Sin embargo, la situación que enfrentan las mujeres indígenas en la esfera de acceso e impartición de justicia, la perspectiva de género no cubre un abordaje totalizador pues existen otras categorías como la pertenencia étnica que requiere ser tomado en cuenta al momento de resolver un caso concreto donde se vea involucrada una mujer perteneciente a un pueblo indígena, ya que la identidad cultural es otra diferencia que se traduce en desigualdad, cuando las características del grupo social que la practica son devaluadas en relación con las que posee otro grupo social con distinta expresión cultural; actitud que regularmente se muestra por algunos juzgadores, resultando así actos discriminatorios en contra de la mujer y de su pueblo al que pertenece, pues no solo se violentan derechos humanos de ella, sino también, los derechos colectivos de los pueblos indígenas.

De aquí la importancia, el juzgador tome en cuenta otro enfoque como es la interculturalidad[1] a efectos de considerar el contexto sociocultural de la mujer involucrada en el proceso y poder entender condiciones particulares de desventaja y también abordar derechos específicos.
La interculturalidad es tanto un enfoque político y metodológico como una propuesta de derechos colectivos e individuales para los pueblos y personas indígenas a partir del cual se construyen actualmente, marcos de derechos específicos para sectores diferenciados de la población, como las mujeres de los pueblos indígenas. Es en esta calidad donde los conceptos de género e interculturalidad se vinculan, en tanto este último también “implica… la relación entre grupos sociales y culturas; las relaciones de poder entre grupos históricamente subordinados y hegemónicos; el reconocimiento de la diferencia colonial, o sea, la necesidad de valorar la diversidad como…apuesta …transformadora...”[2]. El concepto de interculturalidad cuestiona las visiones unidimensionales y excluyentes de la sociedad; reivindica la diversidad como valor y base de la democracia y como reconocimiento de las identidades diferenciadas al interior de las formaciones nacionales; y contribuye con ello, a establecer las condiciones para el acceso pleno a la justicia de sectores diferenciados y desiguales de la sociedad.

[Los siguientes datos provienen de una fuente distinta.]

import Summits.CriticalPhenomena.PercolationContinuityZ3.Theorems.Transplant.SkelFrmBParamsFaceFloorsAYA
import Summits.CriticalPhenomena.PercolationContinuityZ3.Theorems.Transplant.PlanarSkeletonFrmDefs
import Summits.CriticalPhenomena.PercolationContinuityZ3.Theorems.Transplant.SkelPhiStepIDataNS
import HarnessLib
/-!
(F) VALUE LAYER, N2 twin (hp-8 g42, 2026-08-23; F-DISCHARGE-MAP-N2 G18; (R-22)/E6): `port_frm.py` text of N1 `SkelNegBParamsFaceFloorsFAYA` (stmt-g16) — y′-face along floors FA1–FA4 over AYA-N2 (generic PCells2T; F1cA_abs_le, ySBox_err_le_Y);
kit radius `RA′ ↦ KS0.R'0`; floors in R'0 stay hypotheses; proofs otherwise verbatim.
NON-VACUITY: arithmetic under `EqNumL`, `|h_L| ≤ 10n_L`, the run-position hypotheses and the n_L/ℓ_L floors.
builds on p205010 (kernel theorem, internal audit signed; external expert review pending); nothing here is a claim about the open node `SamePDropOfSkeletonFrm₁`.
N1 HEADER (kept for the reader):
# N1 params, M3 y′-FACE, group G-A′ part 1 — **THE y′-FACE's ALONG y′-RUN FLOORS `FA1`–`FA4`** (part 2 = `FA5`/`FA6`, file `…FloorsFBYA`) (fields `Skelφ.FloorsY2.FA1–FA6`, SkelPhiFaceNumsYP2) at the (ζ′)
# tuple in M3-FLOORS-SIGNATURE form (`pr := prFA`: `coarse c₁ (D/2) D (lam1 A n_L h_L y) = KS.F1cA y`, `coarse c₀ (D/2) D (lam0 A v_L v_β y) = KS.FcA y` (rfl);
# `P := fcellsA`, `κ₀ := u₀A`, `κ₁ := u₁A`, `mod := m`, `Vb := n_L`, `ℓ' := ℓ_L`, `R's := RA′ mk`, `k₀ := 3`), the y′-face's START HALF-HEIGHT `qB` (hp-8 g36's separate
# binder `qB′`, (F) chain v9, lane INBOX 2026-08-22T09:07:47Z) GENERIC under the one budget hypothesis **`hqB : 4·(U_L·qB) ≤ 5·(n_L·ℓ_L)`** (met by the
# `qBY`-type start windows: `U·qBY ≤ n_Lℓ_L/2 + n_L·(10·S_F + 11RA′ + 74)` and `16·S_F ≤ M_L < ℓ_L`), for the y′-face (`du.1 = 1`: along axis `1`, habitat
# `[flo, fhi] = [5r₁ + 10u₁j + 3 − lev, 25r₁ − 2 − lev]`; transverse axis `i = 0`, room `fw = 5r_i − 7 − |z_i − cen_i|`), along sign `σ = sgOf du = ±1`:
# * level-box envelope (TYA `KS.ySBox_env`, generic) + **`ySBox_err_le_Y`**: `Err(qB, RA′, k) + U ≤ 5m` for `k + 1 ≤ 1000·Kq` ⇒ region `k`'s along reading is
#   `σ·(F1cA yL)… + u₁·k ± (5u₁ + 1)`; hence **`FA1_YA`/`FA3_YA`** (near end above `flo`, from the origin's `|Λ₁(yL)| ≤ 3m`, the band `lev ≥ faceL − E`, `E ≤ 2RA′`,
#   `6RA′ + 11 ≤ u₁` — margin `2u₁ ≥ E + 5`) and **`FA2_YA`/`FA4_YA`** (far end below `fhi`, from the count's `hfar : ±F1cA yL + u₁·(Nr+1) ≤ 20r₁ − lev + 2u₁` =
#   hp-8's `NrY_spec` ∘ `T1Y_eq`, margin `5r₁ ≥ 6u₁ + 3`);
# * (part 2, `…FloorsFBYA`) transverse correlation bound `yBnd_env_Y` ⇒ `FA5_YA`/`FA6_YA`.
# (stmt-g17 2026-08-22; y′-face split hp-8 g36 08:48:44Z / lead (g8) 09:10:59Z: G-A′ = stmt-g17.)
builds on p205010 (kernel theorem, internal audit signed; external expert review pending) — nothing in this file uses p205010; NOTHING is claimed about the node
`SamePDropOfSkeletonNeg₁` (OPEN); arithmetic only.
Lane `prim-bschramm-*`, seat `prim-bschramm-stmt` (gen 17); helper file (`--supports stmt-CriticalPhenomena-4575 --as helper`); slot-ledger ζ′ v2.
[cite: KozmaNitzan2024, §4 Lemma 12 (pp. 23–25)] [cite: MartineauTassion2017, §4.1]
-/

Recientemente se habla de la interseccionalidad como una forma de explicar la necesidad de considerar un marco combinado de derechos para el acceso y administración de justicia; una forma analítica de considerar los derechos de las mujeres y los derechos de los pueblos indígenas, los derechos individuales y colectivos. La interseccionalidad de los enfoques de género e interculturalidad remite a los derechos reconocidos de las mujeres y los pueblos indígenas, y al mismo tiempo, a las desigualdades específicas de estos sectores de la población. Los marcos de derechos de género e interculturalidad se reconocen a nivel internacional por las Naciones Unidas y son vinculantes para los países adherentes de estos marcos, como es el caso de México.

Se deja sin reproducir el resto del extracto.